- **Brief**
Please take the records that follow and repeat exactly the lines starting with the line with "refine IsClassicalNSSolutionOn.exists_pressure_Iio_of_Ioo (a" and going on through the line with "with a weak".
===== Given records =====
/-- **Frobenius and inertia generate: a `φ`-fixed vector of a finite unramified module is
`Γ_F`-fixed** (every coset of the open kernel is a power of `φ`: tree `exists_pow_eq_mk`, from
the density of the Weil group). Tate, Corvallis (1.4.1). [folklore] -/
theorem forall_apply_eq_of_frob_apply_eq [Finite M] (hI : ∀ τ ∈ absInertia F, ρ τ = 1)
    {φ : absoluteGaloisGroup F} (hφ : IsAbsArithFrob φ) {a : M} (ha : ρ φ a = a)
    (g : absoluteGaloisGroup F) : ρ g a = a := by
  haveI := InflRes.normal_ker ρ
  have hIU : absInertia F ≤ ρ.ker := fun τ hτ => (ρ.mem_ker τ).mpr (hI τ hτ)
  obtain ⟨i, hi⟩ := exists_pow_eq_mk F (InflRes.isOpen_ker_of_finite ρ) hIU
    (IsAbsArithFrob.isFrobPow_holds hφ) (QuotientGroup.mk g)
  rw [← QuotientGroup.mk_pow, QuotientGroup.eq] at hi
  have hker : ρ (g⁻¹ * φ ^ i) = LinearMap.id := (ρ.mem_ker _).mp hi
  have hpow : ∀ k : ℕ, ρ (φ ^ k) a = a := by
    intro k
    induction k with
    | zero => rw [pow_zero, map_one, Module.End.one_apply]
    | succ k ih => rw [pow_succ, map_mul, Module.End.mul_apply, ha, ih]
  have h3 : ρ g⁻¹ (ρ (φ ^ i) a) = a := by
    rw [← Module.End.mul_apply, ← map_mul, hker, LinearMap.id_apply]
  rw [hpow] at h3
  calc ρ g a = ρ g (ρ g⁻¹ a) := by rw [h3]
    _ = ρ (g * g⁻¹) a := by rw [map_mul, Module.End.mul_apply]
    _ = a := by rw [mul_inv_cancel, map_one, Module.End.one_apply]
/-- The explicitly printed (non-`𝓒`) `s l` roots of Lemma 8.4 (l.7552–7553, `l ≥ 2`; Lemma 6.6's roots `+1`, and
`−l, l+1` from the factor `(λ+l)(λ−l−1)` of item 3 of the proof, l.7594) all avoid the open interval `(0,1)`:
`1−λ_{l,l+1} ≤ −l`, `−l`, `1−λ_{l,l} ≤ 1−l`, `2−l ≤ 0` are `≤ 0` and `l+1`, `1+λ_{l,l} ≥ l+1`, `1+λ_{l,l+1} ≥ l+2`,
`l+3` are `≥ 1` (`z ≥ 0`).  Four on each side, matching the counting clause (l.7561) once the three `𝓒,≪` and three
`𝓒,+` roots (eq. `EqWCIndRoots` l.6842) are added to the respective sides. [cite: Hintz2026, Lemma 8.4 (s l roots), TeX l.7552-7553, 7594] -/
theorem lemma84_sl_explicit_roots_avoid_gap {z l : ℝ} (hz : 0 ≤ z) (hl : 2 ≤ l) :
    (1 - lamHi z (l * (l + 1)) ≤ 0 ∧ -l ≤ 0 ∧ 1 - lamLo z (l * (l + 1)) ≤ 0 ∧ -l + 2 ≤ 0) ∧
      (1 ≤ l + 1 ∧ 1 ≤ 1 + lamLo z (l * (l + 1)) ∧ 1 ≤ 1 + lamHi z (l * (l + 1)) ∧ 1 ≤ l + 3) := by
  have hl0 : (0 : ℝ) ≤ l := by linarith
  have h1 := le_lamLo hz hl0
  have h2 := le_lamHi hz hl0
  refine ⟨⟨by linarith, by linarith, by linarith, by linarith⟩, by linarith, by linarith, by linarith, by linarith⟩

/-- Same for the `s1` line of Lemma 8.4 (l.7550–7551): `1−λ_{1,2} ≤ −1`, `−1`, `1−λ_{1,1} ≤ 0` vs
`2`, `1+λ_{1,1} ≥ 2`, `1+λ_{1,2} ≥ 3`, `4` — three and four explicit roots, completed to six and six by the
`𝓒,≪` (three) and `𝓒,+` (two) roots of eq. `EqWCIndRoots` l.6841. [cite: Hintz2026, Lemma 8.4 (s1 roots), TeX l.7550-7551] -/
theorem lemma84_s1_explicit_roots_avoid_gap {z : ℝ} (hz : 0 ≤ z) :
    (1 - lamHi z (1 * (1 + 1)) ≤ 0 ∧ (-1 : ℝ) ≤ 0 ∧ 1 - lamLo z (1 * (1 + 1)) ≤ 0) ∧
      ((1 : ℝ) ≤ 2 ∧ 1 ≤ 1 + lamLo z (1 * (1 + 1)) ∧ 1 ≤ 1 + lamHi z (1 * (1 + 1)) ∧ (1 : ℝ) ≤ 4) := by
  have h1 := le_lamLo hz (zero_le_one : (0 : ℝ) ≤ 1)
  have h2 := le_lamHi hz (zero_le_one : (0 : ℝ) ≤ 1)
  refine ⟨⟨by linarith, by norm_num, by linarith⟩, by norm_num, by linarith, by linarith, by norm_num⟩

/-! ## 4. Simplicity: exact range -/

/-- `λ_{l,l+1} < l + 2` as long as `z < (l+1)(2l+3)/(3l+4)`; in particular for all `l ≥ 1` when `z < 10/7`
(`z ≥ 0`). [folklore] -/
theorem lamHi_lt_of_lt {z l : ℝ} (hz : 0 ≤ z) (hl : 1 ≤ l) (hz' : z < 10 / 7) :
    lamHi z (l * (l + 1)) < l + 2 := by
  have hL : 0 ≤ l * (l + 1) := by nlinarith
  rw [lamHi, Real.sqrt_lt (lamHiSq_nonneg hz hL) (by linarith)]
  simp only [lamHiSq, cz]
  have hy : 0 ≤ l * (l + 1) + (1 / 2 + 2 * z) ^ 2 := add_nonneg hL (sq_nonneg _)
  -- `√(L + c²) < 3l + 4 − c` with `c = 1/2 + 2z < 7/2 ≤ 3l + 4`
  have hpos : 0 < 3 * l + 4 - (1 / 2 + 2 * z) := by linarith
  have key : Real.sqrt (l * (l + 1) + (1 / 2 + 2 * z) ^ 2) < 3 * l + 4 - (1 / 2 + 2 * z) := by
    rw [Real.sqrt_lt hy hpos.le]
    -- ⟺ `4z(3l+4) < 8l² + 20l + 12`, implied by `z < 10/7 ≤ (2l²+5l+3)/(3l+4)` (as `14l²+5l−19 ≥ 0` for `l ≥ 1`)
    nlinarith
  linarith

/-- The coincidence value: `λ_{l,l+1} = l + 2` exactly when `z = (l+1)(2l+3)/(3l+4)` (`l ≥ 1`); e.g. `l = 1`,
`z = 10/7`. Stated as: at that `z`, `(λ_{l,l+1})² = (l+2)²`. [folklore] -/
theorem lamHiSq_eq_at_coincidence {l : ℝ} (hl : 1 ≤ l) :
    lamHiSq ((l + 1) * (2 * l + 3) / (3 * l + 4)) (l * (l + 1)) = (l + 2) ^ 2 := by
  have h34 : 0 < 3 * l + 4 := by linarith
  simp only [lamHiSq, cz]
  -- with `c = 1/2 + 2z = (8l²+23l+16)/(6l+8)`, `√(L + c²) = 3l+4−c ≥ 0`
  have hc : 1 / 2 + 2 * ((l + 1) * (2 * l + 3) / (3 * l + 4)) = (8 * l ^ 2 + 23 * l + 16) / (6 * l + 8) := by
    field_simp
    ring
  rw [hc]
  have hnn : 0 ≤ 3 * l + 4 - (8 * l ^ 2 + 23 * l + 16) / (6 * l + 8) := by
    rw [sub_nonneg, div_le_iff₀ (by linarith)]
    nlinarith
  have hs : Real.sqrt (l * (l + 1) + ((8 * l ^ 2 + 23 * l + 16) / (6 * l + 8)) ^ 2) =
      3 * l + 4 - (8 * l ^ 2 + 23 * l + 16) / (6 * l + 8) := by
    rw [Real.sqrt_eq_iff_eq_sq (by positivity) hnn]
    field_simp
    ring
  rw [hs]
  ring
=====
===== Given records =====
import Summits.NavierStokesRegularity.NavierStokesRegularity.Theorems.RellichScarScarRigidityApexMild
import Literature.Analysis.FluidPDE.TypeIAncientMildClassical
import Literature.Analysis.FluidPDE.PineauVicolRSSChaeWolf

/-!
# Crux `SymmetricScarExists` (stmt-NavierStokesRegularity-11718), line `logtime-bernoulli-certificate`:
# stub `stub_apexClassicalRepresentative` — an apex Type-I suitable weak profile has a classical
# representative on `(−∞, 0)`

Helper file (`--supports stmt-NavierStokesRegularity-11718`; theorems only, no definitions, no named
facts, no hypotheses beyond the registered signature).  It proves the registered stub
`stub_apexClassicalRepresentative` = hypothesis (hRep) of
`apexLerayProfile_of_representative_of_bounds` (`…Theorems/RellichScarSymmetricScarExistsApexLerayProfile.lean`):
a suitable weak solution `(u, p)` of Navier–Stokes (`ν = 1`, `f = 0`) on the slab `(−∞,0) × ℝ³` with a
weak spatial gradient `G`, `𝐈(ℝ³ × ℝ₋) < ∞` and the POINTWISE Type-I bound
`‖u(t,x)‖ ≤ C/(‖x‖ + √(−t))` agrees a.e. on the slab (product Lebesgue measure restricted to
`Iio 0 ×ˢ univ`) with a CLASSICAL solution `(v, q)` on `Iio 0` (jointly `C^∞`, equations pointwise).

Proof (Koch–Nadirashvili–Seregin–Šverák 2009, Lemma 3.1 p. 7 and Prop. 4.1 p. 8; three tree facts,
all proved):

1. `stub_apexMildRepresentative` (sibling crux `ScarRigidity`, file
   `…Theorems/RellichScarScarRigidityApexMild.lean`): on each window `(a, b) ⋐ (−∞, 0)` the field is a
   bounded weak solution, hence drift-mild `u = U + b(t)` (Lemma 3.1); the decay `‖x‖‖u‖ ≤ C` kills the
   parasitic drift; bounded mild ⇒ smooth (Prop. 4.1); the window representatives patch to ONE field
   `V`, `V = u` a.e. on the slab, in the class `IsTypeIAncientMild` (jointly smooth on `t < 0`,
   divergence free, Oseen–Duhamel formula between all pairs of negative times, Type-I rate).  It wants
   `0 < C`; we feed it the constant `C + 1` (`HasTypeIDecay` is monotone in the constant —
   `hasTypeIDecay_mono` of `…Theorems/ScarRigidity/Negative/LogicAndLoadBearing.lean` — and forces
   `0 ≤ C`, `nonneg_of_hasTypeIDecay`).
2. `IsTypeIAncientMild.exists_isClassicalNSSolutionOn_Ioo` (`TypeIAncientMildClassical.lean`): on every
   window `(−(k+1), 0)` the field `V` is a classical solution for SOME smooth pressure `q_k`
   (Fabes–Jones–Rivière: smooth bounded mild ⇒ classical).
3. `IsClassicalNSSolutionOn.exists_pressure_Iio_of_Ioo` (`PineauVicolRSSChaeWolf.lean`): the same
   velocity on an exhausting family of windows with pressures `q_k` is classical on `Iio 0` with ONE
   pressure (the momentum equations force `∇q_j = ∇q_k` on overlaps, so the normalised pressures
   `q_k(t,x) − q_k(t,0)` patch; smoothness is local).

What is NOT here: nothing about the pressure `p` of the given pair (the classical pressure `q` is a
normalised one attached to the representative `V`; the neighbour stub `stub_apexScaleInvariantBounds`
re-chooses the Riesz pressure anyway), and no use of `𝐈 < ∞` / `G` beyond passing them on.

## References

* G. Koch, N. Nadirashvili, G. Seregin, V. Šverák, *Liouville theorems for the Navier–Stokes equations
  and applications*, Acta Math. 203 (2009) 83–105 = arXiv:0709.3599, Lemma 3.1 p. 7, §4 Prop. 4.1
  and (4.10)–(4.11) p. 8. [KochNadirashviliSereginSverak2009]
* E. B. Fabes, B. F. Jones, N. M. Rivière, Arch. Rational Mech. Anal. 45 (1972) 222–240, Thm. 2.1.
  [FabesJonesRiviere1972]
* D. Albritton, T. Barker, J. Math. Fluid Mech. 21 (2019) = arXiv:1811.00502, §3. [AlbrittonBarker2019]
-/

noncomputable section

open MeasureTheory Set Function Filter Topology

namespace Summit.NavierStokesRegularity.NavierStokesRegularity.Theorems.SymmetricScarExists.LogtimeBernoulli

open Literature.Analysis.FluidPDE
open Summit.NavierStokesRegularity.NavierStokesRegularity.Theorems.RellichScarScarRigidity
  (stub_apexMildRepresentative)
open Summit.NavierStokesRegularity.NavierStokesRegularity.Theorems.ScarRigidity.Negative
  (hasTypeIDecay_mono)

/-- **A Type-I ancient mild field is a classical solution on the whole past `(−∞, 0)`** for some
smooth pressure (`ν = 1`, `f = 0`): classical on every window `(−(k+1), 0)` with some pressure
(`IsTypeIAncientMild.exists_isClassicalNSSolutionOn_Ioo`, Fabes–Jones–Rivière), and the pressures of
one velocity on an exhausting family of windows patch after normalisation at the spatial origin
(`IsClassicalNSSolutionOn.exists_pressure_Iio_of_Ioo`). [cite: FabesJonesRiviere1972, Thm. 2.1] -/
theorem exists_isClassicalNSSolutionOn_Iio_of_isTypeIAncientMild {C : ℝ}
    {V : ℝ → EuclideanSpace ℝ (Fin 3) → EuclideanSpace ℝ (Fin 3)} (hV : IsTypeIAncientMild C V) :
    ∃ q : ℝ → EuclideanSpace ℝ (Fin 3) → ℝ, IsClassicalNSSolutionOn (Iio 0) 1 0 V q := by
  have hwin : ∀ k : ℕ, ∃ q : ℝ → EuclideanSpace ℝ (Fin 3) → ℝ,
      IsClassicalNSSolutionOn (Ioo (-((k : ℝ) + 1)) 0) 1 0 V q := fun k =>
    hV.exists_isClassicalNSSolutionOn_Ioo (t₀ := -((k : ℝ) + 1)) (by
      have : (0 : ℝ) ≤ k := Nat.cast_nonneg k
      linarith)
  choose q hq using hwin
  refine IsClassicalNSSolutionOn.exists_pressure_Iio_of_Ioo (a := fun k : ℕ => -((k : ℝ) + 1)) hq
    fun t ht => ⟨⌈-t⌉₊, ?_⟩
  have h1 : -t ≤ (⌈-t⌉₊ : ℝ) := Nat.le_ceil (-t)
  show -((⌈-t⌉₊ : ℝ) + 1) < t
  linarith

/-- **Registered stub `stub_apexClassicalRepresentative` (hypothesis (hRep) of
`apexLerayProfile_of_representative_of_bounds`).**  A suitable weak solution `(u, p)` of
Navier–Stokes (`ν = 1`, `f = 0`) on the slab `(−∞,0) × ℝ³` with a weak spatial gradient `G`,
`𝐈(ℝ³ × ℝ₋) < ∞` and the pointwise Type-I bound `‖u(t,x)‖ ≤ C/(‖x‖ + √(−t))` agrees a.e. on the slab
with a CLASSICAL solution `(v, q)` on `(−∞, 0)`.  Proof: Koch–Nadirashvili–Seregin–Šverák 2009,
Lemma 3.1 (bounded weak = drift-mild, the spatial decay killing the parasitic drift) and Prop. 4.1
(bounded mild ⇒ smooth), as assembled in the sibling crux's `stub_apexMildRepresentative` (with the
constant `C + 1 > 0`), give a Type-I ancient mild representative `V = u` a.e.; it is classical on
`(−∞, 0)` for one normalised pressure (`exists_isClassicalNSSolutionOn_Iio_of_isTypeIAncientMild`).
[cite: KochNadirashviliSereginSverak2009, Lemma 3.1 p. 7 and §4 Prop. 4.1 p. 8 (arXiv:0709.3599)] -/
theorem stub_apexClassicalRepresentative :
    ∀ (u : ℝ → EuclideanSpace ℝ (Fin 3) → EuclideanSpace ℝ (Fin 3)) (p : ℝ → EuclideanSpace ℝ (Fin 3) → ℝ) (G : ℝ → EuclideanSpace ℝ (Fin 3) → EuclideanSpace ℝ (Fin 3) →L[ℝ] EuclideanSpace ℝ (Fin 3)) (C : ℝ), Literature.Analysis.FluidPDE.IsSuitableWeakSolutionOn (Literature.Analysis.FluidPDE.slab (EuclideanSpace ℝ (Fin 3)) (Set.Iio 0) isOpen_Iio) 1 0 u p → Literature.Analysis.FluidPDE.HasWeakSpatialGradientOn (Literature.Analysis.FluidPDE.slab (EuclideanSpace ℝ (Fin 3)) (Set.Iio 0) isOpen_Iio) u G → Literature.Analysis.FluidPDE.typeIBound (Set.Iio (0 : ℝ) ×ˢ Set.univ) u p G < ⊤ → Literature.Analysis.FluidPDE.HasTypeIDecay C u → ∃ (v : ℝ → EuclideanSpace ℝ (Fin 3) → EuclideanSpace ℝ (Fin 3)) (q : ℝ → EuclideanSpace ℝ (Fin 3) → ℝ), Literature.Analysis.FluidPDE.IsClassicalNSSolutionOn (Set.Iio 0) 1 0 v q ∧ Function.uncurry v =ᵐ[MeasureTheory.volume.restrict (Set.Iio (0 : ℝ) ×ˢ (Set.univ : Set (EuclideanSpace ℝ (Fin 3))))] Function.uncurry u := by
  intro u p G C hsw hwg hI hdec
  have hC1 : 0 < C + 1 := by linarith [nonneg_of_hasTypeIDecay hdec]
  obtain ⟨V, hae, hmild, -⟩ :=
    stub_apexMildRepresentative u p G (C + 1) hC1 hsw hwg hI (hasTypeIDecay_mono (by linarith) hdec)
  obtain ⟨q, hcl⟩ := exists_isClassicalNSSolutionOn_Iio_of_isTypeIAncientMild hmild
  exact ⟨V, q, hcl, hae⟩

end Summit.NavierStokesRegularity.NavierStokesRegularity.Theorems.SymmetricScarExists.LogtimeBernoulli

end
=====
- **Solved exercise**
  refine IsClassicalNSSolutionOn.exists_pressure_Iio_of_Ioo (a := fun k : ℕ => -((k : ℝ) + 1)) hq
    fun t ht => ⟨⌈-t⌉₊, ?_⟩
  have h1 : -t ≤ (⌈-t⌉₊ : ℝ) := Nat.le_ceil (-t)
  show -((⌈-t⌉₊ : ℝ) + 1) < t
  linarith

/-- **Registered stub `stub_apexClassicalRepresentative` (hypothesis (hRep) of
`apexLerayProfile_of_representative_of_bounds`).**  A suitable weak solution `(u, p)` of
Navier–Stokes (`ν = 1`, `f = 0`) on the slab `(−∞,0) × ℝ³` with a weak spatial gradient `G`,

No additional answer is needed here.